For the beginnings of coffee culture we must go back to the Arabian colony of Harar in Abyssinia, for here it was, about the fifteenth century, that the Arabs, having found the plant growing wild in the Abyssinian highlands, first gave it intensive cultivation. The complete story of the early cultivation of coffee in the old and new worlds is told in chapter II, which deals with the history of the propagation of the coffee plant.

La Roque[314] was the first to tell how the plant was cultivated and the berries prepared for market in Arabia, where it was brought from Abyssinia.

The Arabs raised it from seed grown in nurseries, transplanting it to plantations laid out in the foot-hills of the mountains, to which they conducted the mountain streams by ingeniously constructed small channels to water the roots. They built trenches three feet wide and five feet deep, lining them with pebbles to cause the water to sink deep into the earth with which the trenches were filled, to preserve the moisture from too rapid evaporation. These were so constructed that the water could be turned off into other channels when the fruit began to ripen. In plantations exposed to the south, a kind of poplar tree was planted along the trenches to supply needful shade.

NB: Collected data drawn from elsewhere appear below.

/-- ONE EDGE OF THE TREE (PROVED): if the filling `y` has its tripod vectors within `sv < μ` of the reference ones and its sites within `dB` of the reference,
the frames of a site and of its parent differ, at every site, by at most `(1 + 3(ΔC + 2dB)/(μ − sv))·√D`.  The linear parts `W = V p − V j` are compared by a
BOOTSTRAP on the operator norm: `‖W‖ ≤ (3√D + ‖W‖·sv)/μ`, hence `‖W‖ ≤ 3√D/(μ − sv)` — no inverse, no determinant, no cross product. -/
theorem labelTree_parent_sub_le (hs : 0 ≤ sv) (hsμ : sv < μ) (hT : IsLabelTree Rd μ ΔC H y₀ i₀ par dep t)
    (htube : ∀ j, dep j ≠ 0 → ∀ k, ‖(y (t j k) - y j) - (y₀ (t j k) - y₀ j)‖ ≤ sv) (hpin : ∀ i, dist (y i) (y₀ i) ≤ dB) (j : Fin n)
    (hj : dep j ≠ 0) (k : Fin n) :
    ‖siteFrame y xf V (par j) (y k) - siteFrame y xf V j (y k)‖ ≤ (1 + 3 * (ΔC + 2 * dB) / (μ - sv)) * Real.sqrt (coreDeficit Rd y₀ y xf V) := by
  obtain ⟨_, _, _, hpar, htri, hfat, hdiam⟩ := hT
  have hμ : 0 < μ := lt_of_le_of_lt hs hsμ
  have hμs : 0 < μ - sv := sub_pos.2 hsμ
  set D := Real.sqrt (coreDeficit Rd y₀ y xf V) with hD
  have hD0 : 0 ≤ D := Real.sqrt_nonneg _
  set p := par j with hp
  -- the two frames agree at `y j` up to `√D`
  have h0 : ‖siteFrame y xf V p (y j) - siteFrame y xf V j (y j)‖ ≤ D := by
    rw [siteFrame_self, ← norm_neg, neg_sub]
    exact dist_siteFrame_le_sqrt p j (hpar j hj)
  -- and at the three tripod sites up to `2√D`
  have h1 : ∀ m, ‖siteFrame y xf V p (y (t j m)) - siteFrame y xf V j (y (t j m))‖ ≤ 2 * D := by
    intro m
    have a := dist_siteFrame_le_sqrt (xf := xf) (y := y) (V := V) p (t j m) (htri j hj m).1
    have b := dist_siteFrame_le_sqrt (xf := xf) (y := y) (V := V) j (t j m) (htri j hj m).2
    calc ‖siteFrame y xf V p (y (t j m)) - siteFrame y xf V j (y (t j m))‖
        ≤ ‖siteFrame y xf V p (y (t j m)) - xf (t j m)‖ + ‖xf (t j m) - siteFrame y xf V j (y (t j m))‖ := norm_sub_le_norm_sub_add_norm_sub _ _ _
      _ ≤ D + D := by rw [← norm_neg, neg_sub] ; exact add_le_add a b
      _ = 2 * D := by ring
  -- hence the linear parts differ by at most `3√D` on each tripod vector of the FILLING
  have h2 : ∀ m, ‖V p (y (t j m) - y j) - V j (y (t j m) - y j)‖ ≤ 3 * D := by
    intro m
    have e : V p (y (t j m) - y j) - V j (y (t j m) - y j) =
        (siteFrame y xf V p (y (t j m)) - siteFrame y xf V j (y (t j m))) - (siteFrame y xf V p (y j) - siteFrame y xf V j (y j)) := by
      rw [← siteFrame_sub p, ← siteFrame_sub j]; abel
    rw [e]
    calc ‖(siteFrame y xf V p (y (t j m)) - siteFrame y xf V j (y (t j m))) - (siteFrame y xf V p (y j) - siteFrame y xf V j (y j))‖
        ≤ ‖siteFrame y xf V p (y (t j m)) - siteFrame y xf V j (y (t j m))‖ + ‖siteFrame y xf V p (y j) - siteFrame y xf V j (y j)‖ := norm_sub_le _ _
      _ ≤ 2 * D + D := add_le_add (h1 m) h0
      _ = 3 * D := by ring
  -- the difference of the linear parts as a continuous linear map
  set W : E3 →L[ℝ] E3 := LinearMap.toContinuousLinearMap (((V p).toLinearEquiv : E3 →ₗ[ℝ] E3) - ((V j).toLinearEquiv : E3 →ₗ[ℝ] E3)) with hWdef
  have hW : ∀ z, W z = V p z - V j z := fun z => rfl
  have hWop : ∀ z, ‖V p z - V j z‖ ≤ ‖W‖ * ‖z‖ := fun z => by rw [← hW]; exact W.le_opNorm z
  have hW0 : 0 ≤ ‖W‖ := norm_nonneg _
  -- on the REFERENCE tripod vectors: `≤ 3√D + ‖W‖·sv`
  have h2' : ∀ m, ‖V p (y₀ (t j m) - y₀ j) - V j (y₀ (t j m) - y₀ j)‖ ≤ 3 * D + ‖W‖ * sv := by
    intro m
    have e : V p (y₀ (t j m) - y₀ j) - V j (y₀ (t j m) - y₀ j) = (V p (y (t j m) - y j) - V j (y (t j m) - y j)) -
        (V p ((y (t j m) - y j) - (y₀ (t j m) - y₀ j)) - V j ((y (t j m) - y j) - (y₀ (t j m) - y₀ j))) := by
      simp only [map_sub]; abel
    rw [e]
    calc ‖(V p (y (t j m) - y j) - V j (y (t j m) - y j)) -
          (V p ((y (t j m) - y j) - (y₀ (t j m) - y₀ j)) - V j ((y (t j m) - y j) - (y₀ (t j m) - y₀ j)))‖
        ≤ ‖V p (y (t j m) - y j) - V j (y (t j m) - y j)‖ +
            ‖V p ((y (t j m) - y j) - (y₀ (t j m) - y₀ j)) - V j ((y (t j m) - y j) - (y₀ (t j m) - y₀ j))‖ := norm_sub_le _ _
      _ ≤ 3 * D + ‖W‖ * ‖(y (t j m) - y j) - (y₀ (t j m) - y₀ j)‖ := add_le_add (h2 m) (hWop _)
      _ ≤ 3 * D + ‖W‖ * sv := by gcongr; exact htube j hj m
  -- BOOTSTRAP: by reference fatness `‖W z‖ ≤ ((3√D + ‖W‖·sv)/μ)·‖z‖` for every `z`, hence `‖W‖ ≤ (3√D + ‖W‖·sv)/μ`, hence `‖W‖ ≤ 3√D/(μ − sv)`
  have hall : ∀ z : E3, ‖W z‖ ≤ (3 * D + ‖W‖ * sv) / μ * ‖z‖ := by
    intro z
    obtain ⟨α, hz, hα⟩ := hfat j hj z
    have hV : ∀ V' : E3 ≃ₗᵢ[ℝ] E3, V' z = ∑ m, α m • V' (y₀ (t j m) - y₀ j) := by
      intro V'
      rw [hz, map_sum]
      exact Finset.sum_congr rfl fun m _ => map_smul V' (α m) _
    have hlin : W z = ∑ m, α m • (V p (y₀ (t j m) - y₀ j) - V j (y₀ (t j m) - y₀ j)) := by
      rw [hW, hV (V p), hV (V j), ← Finset.sum_sub_distrib]
      exact Finset.sum_congr rfl fun m _ => (smul_sub (α m) _ _).symm
    rw [hlin]
    calc ‖∑ m, α m • (V p (y₀ (t j m) - y₀ j) - V j (y₀ (t j m) - y₀ j))‖
        ≤ ∑ m, ‖α m • (V p (y₀ (t j m) - y₀ j) - V j (y₀ (t j m) - y₀ j))‖ := norm_sum_le _ _
      _ ≤ ∑ m, |α m| * (3 * D + ‖W‖ * sv) := Finset.sum_le_sum fun m _ => by
            rw [norm_smul, Real.norm_eq_abs]; exact mul_le_mul_of_nonneg_left (h2' m) (abs_nonneg _)
      _ = (∑ m, |α m|) * (3 * D + ‖W‖ * sv) := by rw [Finset.sum_mul]
      _ ≤ ‖z‖ / μ * (3 * D + ‖W‖ * sv) := mul_le_mul_of_nonneg_right hα (by positivity)
      _ = (3 * D + ‖W‖ * sv) / μ * ‖z‖ := by ring
  have hM : ‖W‖ ≤ (3 * D + ‖W‖ * sv) / μ := ContinuousLinearMap.opNorm_le_bound W (by positivity) hall
  have hM' : ‖W‖ ≤ 3 * D / (μ - sv) := by
    rw [le_div_iff₀ hμs, mul_sub]
    have h := (le_div_iff₀ hμ).1 hM
    linarith
  -- on the vector `y k − y j` (length `≤ ΔC + 2dB`)
  have hkj : ‖y k - y j‖ ≤ ΔC + 2 * dB := by
    rw [← dist_eq_norm]
    calc dist (y k) (y j) ≤ dist (y k) (y₀ k) + dist (y₀ k) (y₀ j) + dist (y₀ j) (y j) := dist_triangle4 _ _ _ _
      _ ≤ dB + ΔC + dB := by
          refine add_le_add (add_le_add (hpin k) (hdiam j k)) ?_
          rw [dist_comm]; exact hpin j
      _ = ΔC + 2 * dB := by ring
  have hdB0 : 0 ≤ dB := le_trans dist_nonneg (hpin j)
  have hΔ0 : 0 ≤ ΔC := le_trans dist_nonneg (hdiam j j)
  have h3 : ‖V p (y k - y j) - V j (y k - y j)‖ ≤ 3 * D / (μ - sv) * (ΔC + 2 * dB) :=
    calc ‖V p (y k - y j) - V j (y k - y j)‖ ≤ ‖W‖ * ‖y k - y j‖ := hWop _
      _ ≤ 3 * D / (μ - sv) * (ΔC + 2 * dB) := mul_le_mul hM' hkj (norm_nonneg _) (by positivity)
  -- assemble: `A_p (y k) − A_j (y k) = (V p − V j)(y k − y j) + (A_p (y j) − A_j (y j))`
  have e2 : siteFrame y xf V p (y k) - siteFrame y xf V j (y k) =
      (V p (y k - y j) - V j (y k - y j)) + (siteFrame y xf V p (y j) - siteFrame y xf V j (y j)) := by
    rw [← siteFrame_sub p, ← siteFrame_sub j]; abel
  rw [e2]
  calc ‖(V p (y k - y j) - V j (y k - y j)) + (siteFrame y xf V p (y j) - siteFrame y xf V j (y j))‖
      ≤ ‖V p (y k - y j) - V j (y k - y j)‖ + ‖siteFrame y xf V p (y j) - siteFrame y xf V j (y j)‖ := norm_add_le _ _
    _ ≤ 3 * D / (μ - sv) * (ΔC + 2 * dB) + D := add_le_add h3 h0
    _ = (1 + 3 * (ΔC + 2 * dB) / (μ - sv)) * D := by
        field_simp
        ring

La Roque noted that the coffee trees in Yemen were planted in lines, like the apple trees in Normandy; and that when they were much exposed to the sun, the shade poplars were regularly introduced between the rows.

Such cultivation as the plant received in early Abyssinia and Arabia was crude and primitive at best. Throughout the intervening centuries, there has been little improvement in Yemen; but modern cultural methods obtain in the Harar district in Abyssinia.

Like the Arabs in Yemen, the Harari cultivated in small gardens, employing the same ingenious system of irrigation from mountain springs to water the roots of the plants at least once a week during the dry season. In Yemen and in Abyssinia the ripened berries were sun-dried on beaten-earth barbecues.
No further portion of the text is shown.